Your calls are always welcome! 8 915-367-04-47 - call, make an appointment, come for a free initial consultation, and Our Dentist will become yours!

Dear patients! All prices on the site are valid only at the time of publication. The specialist will inform you about the exact cost and scope of necessary procedures after consultation.

Author of the material: Chief Dentistry Doctor “Our Dentist” Oleg Nikolevich Sharmay.

Recommendations to help avoid problems

In order not to become one of the pregnant women suffering from gingivitis (and, according to statistics, there are more than 60%), you must adhere to simple rules.

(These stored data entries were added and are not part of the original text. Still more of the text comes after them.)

import Summits.BirchSwinnertonDyer.BirchSwinnertonDyer.Theorems.AlignedTransportAtTwoMainConjectureOfRankZeroBSDAtTwoCubicLayerOneUnitDoor
import Summits.BirchSwinnertonDyer.BirchSwinnertonDyer.Theorems.AlignedTransportAtTwoMainConjectureOfRankZeroBSDAtTwoCubicDoorsDeadSubcellClassNumberE
import Summits.BirchSwinnertonDyer.Rank1Residual.X5.TwoAdicInstancesToolkitB
import Literature.NumberTheory.CubicFields.CubicFieldDiscriminant13547ClassNumber
import Literature.NumberTheory.NumberFields.CubicFieldIntegers
import Literature.NumberTheory.NumberFields.CubicFieldResiduePrimes
import Literature.NumberTheory.NumberFields.QuadraticSqrtTwoNormTwoPrimeCertificate
import HarnessLib

/-!
# Route `AlignedTransportAtTwo`, crux C2 `MainConjectureOfRankZeroBSDAtTwo` (stmt-BirchSwinnertonDyer-22298):
# THE LAYER-ONE UNIT DOOR FIRES — `e_m = e_1` for all `m ≥ 1`, `μ₂ = 0` AND `λ₂ = 0` (FINITE `X`) for the cubic `2`-torsion field of `⟨1, 0, 1, -121, 499⟩` (`N = 13547`), UNCONDITIONALLY; the kernel row `MC₂(W)` modulo PRINT⁵ + MuIneqʳ

HONEST FRAMING (cell `bsd-f1-sign2`, WIDTH-5 attached prover seat `bsd-line-att-p4` gen 39 on line `birth` of the lead `bsd-line-att-p2`;
`--supports` stmt-BirchSwinnertonDyer-22298, closes nothing; BSD is NOT proved by any of this; the crux C2, its verdict «blocked-on
`Rank1Residual.GreenbergMuConjectureIrreducible`» and every registered stub (P/T/Kμ/LimDoor/MuIneqʳ/PFμ⁺ of `Lines/birth.lean` v9) are untouched).
THEOREMS ONLY (no `def`, no named fact beyond the displayed PRINT⁵ + MuIneqʳ of the cell, no instance, no `sorry`); the curve is written LITERALLY.

WHAT.  att-p3 g41's LAYER-ONE UNIT DOOR `…CubicLayerOneUnitDoor.classicalMuVanishes_adjoin_of_layerOneUnitCert` /
`mazurMainConjecture_two_of_muIneqRel_of_layerOneUnitCert_principal` (p798909) had NO customer: it fires iff the unit class is `±7 (mod 16)` AND the cubic
field is in genus regime (α) (`±ε ∈ N_{K₁/K} E_{K₁}`, `K₁ = K(√2)`), and all six class-`±7` seeds with a typed class number are in regime (β) (this seat's
census `Cruxes/…/DEPTH-DOOR-CUSTOMERS-att-p4-g39.md`).  The census of the UNTYPED rank-`0` u7 seeds found the customer: `W = ⟨1, 0, 1, -121, 499⟩` (`Δ_min = −13547 =
−19·23·31 ≡ 5 (mod 8)`, rank `0`, `L/Ω = 1`; LMFDB 3.1.13547.1), whose cubic `2`-torsion field `ℚ(β)` (monogenic: `θ = 3g² + (79/4)g − 947/4 = (−947·4 + 79u + 3u²)/16`, `u = 4β`,
`f(θ) = 0`, `f = X³ − 8X² + 20X + 7`, `d = −13547`, `h = 1` — this seat's `Literature/…/CubicFieldDiscriminant13547{,Primes,ClassNumber}`) has unit class `±7 (mod 16)` AND
regime (α).  Every displayed datum of the door is decided by the kernel in `𝓞_{ℚ(β)} = ℤ[θ]`: `h(ℚ(β)) = 1`; `𝔭₁ = (π₁)`, `π₁ = 68 -25θ +3θ²`, `N(𝔭₁) = 2`
(residue map `θ ↦ 1` mod `2`), `2 ∉ 𝔭₁²` (`2 ∤ d`); the unit `η = A + B√2` of `ℚ(β,√2)`, `A = 14 +43θ +0θ²`, `B = 11 +37θ +0θ²`, inverse `C + D√2`
(`C = -285779578 +105190606θ -12658231θ²`, `D = -202076678 +74380991θ -8950721θ²`): `AC + 2BD = 1`, `AD + BC = 0`, `A − 1 = π₁²γ₀`, `B = π₁²γ₁`, `γ₀ − 1 = π₁·y` (`γ₀ = -268 -918θ -173θ²`,
`γ₁ = -230 -788θ -149θ²`) — so `η ≡ 1 (mod P⁴)`, `η ≢ 1 (mod P⁵)`, `η` is not a norm from `ℚ(β,√(2+√2))` (O'Meara 63:10); indeed `N_{K₁/K} η = -46 -424θ -889θ² = −ε⁻¹`,
`σ₁ ≡ 9 (mod 16)`.  THEN (★★★ `classNumberPExp_eq_and_mu_lambda_eq_zero_cubicField_n13547`, UNCONDITIONAL): for EVERY cyclotomic `ℤ₂`-extension
`κ` of `ℚ(β)`: `e_m = e_1` for all `m ≥ 1`, `μ₂(κ) = 0`, `λ₂(κ) = 0` — the Iwasawa module is FINITE; and (★ `mazurMainConjecture_two_n13547`) `MC₂(W)` modulo
PRINT⁵ {Kato 17.4 (1)(2) at `2`, Greenberg 4.1, period unit, modularity, GZK} + MuIneqʳ (registered stub VERBATIM) + the crux's own hypotheses (`r_an = 0`,
analytic `μ₂ = 0`, `BSD₂(W)`).  THE FIRST INSTANCE OF THE LAYER-ONE DOOR; a non-Galois cubic (closure `S₃`) on the «doors-dead» u7 sub-cell.
CONDITIONAL only in the `MC₂` row; BSD is NOT proved; nothing is closed.

References: [Fukuda1994] Thm. 1 (1); [Lang1990] Ch. 13 §4; [Omeara1963] §63B (63:10); [Washington1997] §13; [Kato2004Asterisque] Thm. 17.4; [GreenbergLNM1716]
Thm. 4.1; [SilvermanAEC2009] III.1, VII.1, VII.5; [Serre1973] II §3.3; [LMFDB] ec 13547, nf 3.1.13547.1; tree: att-p3 g41 `…CubicLayerOneUnitDoor`,
`Literature/NumberTheory/NumberFields/QuadraticSqrtTwoNormTwoPrimeCertificate`, att-p4 g38 `…CubicDoorsDeadSubcellClassNumberE` (template), `MonicCubic.*`.
-/

set_option linter.dupNamespace false
set_option autoImplicit false

noncomputable section

open scoped Classical NumberField nonZeroDivisors IntermediateField

namespace Summit.BirchSwinnertonDyer.BirchSwinnertonDyer.Theorems.AlignedTransportAtTwoCubicLayerOneRowN13547

open NumberField IsDedekindDomain Polynomial WeierstrassCurve IntermediateField CongruenceSubgroup Module
  Literature.NumberTheory.IwasawaTheory Literature.NumberTheory.GaloisRepresentations
  Literature.NumberTheory.EllipticCurves Literature.NumberTheory.EllipticCurves.Greenberg1999
  Literature.NumberTheory.EllipticCurves.ModularForms Literature.NumberTheory.EllipticCurves.Rank1Residual
  Literature.NumberTheory.EllipticCurves.Module
  Literature.NumberTheory.NumberFields Literature.NumberTheory.CubicFields
  Summit.BirchSwinnertonDyer.Rank1Residual Summit.BirchSwinnertonDyer.Rank1Residual.X1.MuLambda
  Summit.BirchSwinnertonDyer.Rank1Residual.X5 Summit.BirchSwinnertonDyer.Rank1Residual.X5.O1
  Summit.BirchSwinnertonDyer.Rank1Residual.X5.Instances Summit.BirchSwinnertonDyer.Rank1Residual.F1Sign2
  Summit.BirchSwinnertonDyer.BirchSwinnertonDyer.Theorems.Rank1ResidualX1Defs
  Summit.BirchSwinnertonDyer.BirchSwinnertonDyer.Theses.AlignedTransportAtTwo
  Summit.BirchSwinnertonDyer.BirchSwinnertonDyer.Theorems.AlignedTransportAtTwoKilfordStratumShared
  Summit.BirchSwinnertonDyer.BirchSwinnertonDyer.Theorems.AlignedTransportAtTwoCubicCarrierRoad
  Summit.BirchSwinnertonDyer.BirchSwinnertonDyer.Theorems.AlignedTransportAtTwoCubicLayerOneUnitDoor
open Summit.BirchSwinnertonDyer.BirchSwinnertonDyer.Theorems.AlignedTransportAtTwoCubicKilfordPrimes (psi_gen_eq_zero)

/-! ## §0 The curve `⟨1, 0, 1, -121, 499⟩` of conductor `13547 = 19·23·31` (rank 0, `L/Ω = 1`) — kernel-decided invariants and its cubic field -/

/-- `Δ = −13547`. [cite: SilvermanAEC2009, III.1] -/
theorem M13547_Δ : (⟨1, 0, 1, -121, 499⟩ : WeierstrassCurve ℤ).Δ = -13547 := by decide

/-- `c₄ = 5785`. [cite: SilvermanAEC2009, III.1] -/
theorem M13547_c₄ : (⟨1, 0, 1, -121, 499⟩ : WeierstrassCurve ℤ).c₄ = 5785 := by decide

/-- `⟨1, 0, 1, -121, 499⟩` is an elliptic curve (`Δ = −13547 ≠ 0`). [cite: SilvermanAEC2009, III.1] -/
theorem isElliptic_n13547 : ((⟨1, 0, 1, -121, 499⟩ : WeierstrassCurve ℤ).baseChange ℚ).IsElliptic := by
  rw [WeierstrassCurve.isElliptic_iff, baseChange_int_Δ, M13547_Δ]; norm_num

  • Carry out the necessary hygiene procedures regularly: brush your teeth using a toothbrush with soft bristles, and do this as thoroughly as possible, use floss and antiseptic rinses.
  • Avoid excessive amounts of sweets and consume sweets, chocolate and cakes in moderation. It is strongly recommended to refrain from chewing toffee and caramel, since the remains of viscous delicacies can accumulate in the periodontal space of swollen gums, provoking particularly active proliferation of microorganisms.
  • Eat more vegetables and fruits, paying special attention to foods containing vitamin C.

Treatment of gingivitis in pregnant women cannot be postponed until later. Occurring due to changes in hormonal status and the growth of microbial microflora, it provokes even more active proliferation of bacteria, which in the most severe cases can cause intrauterine infection of the fetus.